_Task to complete_
Show all lines of the entries in which the word "blocking" is found.

(Records contained in a dataset)
-*-

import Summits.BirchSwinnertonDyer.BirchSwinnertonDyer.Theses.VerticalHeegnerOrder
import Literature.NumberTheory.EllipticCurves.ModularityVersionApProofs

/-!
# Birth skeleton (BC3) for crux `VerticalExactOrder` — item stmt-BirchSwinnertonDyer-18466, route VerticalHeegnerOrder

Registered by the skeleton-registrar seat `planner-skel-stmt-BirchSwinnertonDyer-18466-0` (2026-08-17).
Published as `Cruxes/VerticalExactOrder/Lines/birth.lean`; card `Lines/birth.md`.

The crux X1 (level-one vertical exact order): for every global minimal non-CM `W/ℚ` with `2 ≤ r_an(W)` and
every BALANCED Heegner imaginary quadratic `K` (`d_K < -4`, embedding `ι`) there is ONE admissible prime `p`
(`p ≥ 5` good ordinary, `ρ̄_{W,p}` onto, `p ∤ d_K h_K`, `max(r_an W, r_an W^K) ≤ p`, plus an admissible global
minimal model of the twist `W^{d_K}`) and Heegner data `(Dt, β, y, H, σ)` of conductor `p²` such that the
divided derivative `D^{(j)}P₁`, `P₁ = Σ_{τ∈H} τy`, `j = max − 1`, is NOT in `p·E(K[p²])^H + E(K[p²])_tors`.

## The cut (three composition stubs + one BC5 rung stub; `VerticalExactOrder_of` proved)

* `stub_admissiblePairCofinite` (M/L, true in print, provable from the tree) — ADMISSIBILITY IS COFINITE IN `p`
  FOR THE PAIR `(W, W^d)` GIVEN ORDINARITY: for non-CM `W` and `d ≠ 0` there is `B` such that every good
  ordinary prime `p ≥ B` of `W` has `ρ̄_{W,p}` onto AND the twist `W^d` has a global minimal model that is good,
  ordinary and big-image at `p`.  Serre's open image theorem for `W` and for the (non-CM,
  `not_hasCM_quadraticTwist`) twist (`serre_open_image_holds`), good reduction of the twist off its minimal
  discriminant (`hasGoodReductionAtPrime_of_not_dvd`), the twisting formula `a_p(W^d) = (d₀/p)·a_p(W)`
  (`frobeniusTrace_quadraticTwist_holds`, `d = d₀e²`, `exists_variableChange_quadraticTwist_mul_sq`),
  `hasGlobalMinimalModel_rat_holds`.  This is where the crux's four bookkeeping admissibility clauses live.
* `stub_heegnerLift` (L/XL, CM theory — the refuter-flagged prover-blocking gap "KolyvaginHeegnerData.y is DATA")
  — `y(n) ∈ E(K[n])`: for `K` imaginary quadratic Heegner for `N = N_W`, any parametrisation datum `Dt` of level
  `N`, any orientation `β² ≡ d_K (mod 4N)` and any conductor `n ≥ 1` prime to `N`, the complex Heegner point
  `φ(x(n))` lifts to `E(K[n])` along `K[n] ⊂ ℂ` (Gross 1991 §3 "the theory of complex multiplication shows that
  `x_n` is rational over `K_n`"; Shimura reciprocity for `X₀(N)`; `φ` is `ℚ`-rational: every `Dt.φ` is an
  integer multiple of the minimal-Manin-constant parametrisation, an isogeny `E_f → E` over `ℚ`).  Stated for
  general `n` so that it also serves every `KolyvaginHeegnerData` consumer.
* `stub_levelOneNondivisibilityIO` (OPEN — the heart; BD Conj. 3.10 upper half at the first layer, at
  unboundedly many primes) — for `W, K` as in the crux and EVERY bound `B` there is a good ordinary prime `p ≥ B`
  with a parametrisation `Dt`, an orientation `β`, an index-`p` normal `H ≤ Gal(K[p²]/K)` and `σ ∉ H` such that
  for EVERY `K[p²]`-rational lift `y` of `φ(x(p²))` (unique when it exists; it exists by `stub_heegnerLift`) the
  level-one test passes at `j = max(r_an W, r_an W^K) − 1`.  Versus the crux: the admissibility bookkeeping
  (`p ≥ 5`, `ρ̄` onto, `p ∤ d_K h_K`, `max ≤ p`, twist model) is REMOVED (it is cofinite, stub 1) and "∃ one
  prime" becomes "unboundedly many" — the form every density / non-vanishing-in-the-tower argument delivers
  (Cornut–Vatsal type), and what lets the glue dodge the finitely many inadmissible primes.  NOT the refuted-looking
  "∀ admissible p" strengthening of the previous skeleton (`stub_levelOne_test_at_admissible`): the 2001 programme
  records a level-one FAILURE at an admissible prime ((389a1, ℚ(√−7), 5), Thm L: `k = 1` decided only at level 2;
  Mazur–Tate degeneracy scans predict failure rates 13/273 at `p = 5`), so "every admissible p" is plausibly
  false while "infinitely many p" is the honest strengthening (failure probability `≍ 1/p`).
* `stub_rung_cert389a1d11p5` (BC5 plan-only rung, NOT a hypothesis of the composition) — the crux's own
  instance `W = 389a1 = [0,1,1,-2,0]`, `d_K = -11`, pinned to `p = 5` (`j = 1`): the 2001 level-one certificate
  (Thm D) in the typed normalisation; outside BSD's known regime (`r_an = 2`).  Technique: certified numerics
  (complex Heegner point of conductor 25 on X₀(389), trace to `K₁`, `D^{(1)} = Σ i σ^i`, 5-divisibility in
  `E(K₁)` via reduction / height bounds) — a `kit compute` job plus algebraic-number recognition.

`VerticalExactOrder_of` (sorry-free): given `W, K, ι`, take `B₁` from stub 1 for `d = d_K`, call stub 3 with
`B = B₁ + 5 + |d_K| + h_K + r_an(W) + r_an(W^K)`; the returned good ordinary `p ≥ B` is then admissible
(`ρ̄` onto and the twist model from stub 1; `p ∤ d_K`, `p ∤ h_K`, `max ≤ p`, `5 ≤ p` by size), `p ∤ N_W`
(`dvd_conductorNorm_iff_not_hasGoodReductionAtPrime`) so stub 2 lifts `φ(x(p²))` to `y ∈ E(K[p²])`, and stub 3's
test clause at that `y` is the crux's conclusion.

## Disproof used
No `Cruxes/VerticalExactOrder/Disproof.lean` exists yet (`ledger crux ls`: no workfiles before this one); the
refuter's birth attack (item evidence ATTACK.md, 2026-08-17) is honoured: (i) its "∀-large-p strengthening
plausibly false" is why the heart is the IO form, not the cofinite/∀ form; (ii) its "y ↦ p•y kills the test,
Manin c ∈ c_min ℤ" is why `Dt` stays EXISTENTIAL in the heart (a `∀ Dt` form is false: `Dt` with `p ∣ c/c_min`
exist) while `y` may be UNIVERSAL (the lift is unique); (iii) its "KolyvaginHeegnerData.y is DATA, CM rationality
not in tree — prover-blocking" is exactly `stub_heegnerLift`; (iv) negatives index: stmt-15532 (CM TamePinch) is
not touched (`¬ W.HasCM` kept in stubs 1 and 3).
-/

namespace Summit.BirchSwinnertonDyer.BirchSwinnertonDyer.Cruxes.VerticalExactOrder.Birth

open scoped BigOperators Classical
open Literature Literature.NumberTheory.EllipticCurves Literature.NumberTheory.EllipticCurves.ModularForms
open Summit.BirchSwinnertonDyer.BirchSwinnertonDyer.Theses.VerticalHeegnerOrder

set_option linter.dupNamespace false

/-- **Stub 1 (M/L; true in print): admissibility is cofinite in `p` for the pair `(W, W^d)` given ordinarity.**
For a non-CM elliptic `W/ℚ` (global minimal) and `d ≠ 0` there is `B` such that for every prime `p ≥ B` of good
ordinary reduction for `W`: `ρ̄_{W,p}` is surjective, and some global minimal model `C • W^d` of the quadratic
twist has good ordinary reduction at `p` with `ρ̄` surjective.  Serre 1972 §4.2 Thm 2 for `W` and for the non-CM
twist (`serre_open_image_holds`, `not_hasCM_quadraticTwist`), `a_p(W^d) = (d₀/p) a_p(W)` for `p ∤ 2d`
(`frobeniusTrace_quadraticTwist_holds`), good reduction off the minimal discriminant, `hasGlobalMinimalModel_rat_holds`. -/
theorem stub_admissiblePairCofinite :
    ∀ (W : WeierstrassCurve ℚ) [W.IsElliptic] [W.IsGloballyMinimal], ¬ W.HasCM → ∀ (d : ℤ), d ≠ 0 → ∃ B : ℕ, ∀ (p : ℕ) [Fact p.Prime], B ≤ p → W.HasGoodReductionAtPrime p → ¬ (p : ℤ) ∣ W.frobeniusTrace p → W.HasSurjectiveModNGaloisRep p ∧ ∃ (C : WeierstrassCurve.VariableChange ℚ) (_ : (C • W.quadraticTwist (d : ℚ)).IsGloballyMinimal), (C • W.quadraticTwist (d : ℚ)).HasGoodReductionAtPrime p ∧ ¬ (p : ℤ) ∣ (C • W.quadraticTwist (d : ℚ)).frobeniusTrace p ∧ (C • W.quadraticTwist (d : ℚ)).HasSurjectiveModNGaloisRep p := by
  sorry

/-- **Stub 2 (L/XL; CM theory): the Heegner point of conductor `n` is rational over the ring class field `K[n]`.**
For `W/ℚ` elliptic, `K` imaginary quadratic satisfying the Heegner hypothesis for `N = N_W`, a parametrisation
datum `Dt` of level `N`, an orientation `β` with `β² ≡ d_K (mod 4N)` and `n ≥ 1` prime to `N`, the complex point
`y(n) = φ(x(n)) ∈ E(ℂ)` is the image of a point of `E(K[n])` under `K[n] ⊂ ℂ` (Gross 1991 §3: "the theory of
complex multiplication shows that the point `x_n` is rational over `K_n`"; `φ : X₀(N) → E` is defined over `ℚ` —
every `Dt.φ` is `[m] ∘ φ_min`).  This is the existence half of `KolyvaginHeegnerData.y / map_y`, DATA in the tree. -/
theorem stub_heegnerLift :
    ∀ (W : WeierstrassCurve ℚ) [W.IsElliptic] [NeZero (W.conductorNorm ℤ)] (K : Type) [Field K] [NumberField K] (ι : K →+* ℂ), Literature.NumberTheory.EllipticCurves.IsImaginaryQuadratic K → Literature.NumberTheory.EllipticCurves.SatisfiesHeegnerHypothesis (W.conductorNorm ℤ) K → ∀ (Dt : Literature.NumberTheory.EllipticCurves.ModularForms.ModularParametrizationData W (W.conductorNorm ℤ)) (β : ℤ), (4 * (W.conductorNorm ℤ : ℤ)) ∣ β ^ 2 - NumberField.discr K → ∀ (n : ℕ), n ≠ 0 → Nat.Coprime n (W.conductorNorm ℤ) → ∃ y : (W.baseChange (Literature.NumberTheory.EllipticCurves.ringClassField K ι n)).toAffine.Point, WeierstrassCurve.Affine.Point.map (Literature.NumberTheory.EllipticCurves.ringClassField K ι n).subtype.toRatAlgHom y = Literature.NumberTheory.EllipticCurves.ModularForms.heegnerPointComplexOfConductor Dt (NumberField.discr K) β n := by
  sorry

-*-

_Result of the task_
* `stub_heegnerLift` (L/XL, CM theory — the refuter-flagged prover-blocking gap "KolyvaginHeegnerData.y is DATA")
not in tree — prover-blocking" is exactly `stub_heegnerLift`; (iv) negatives index: stmt-15532 (CM TamePinch) is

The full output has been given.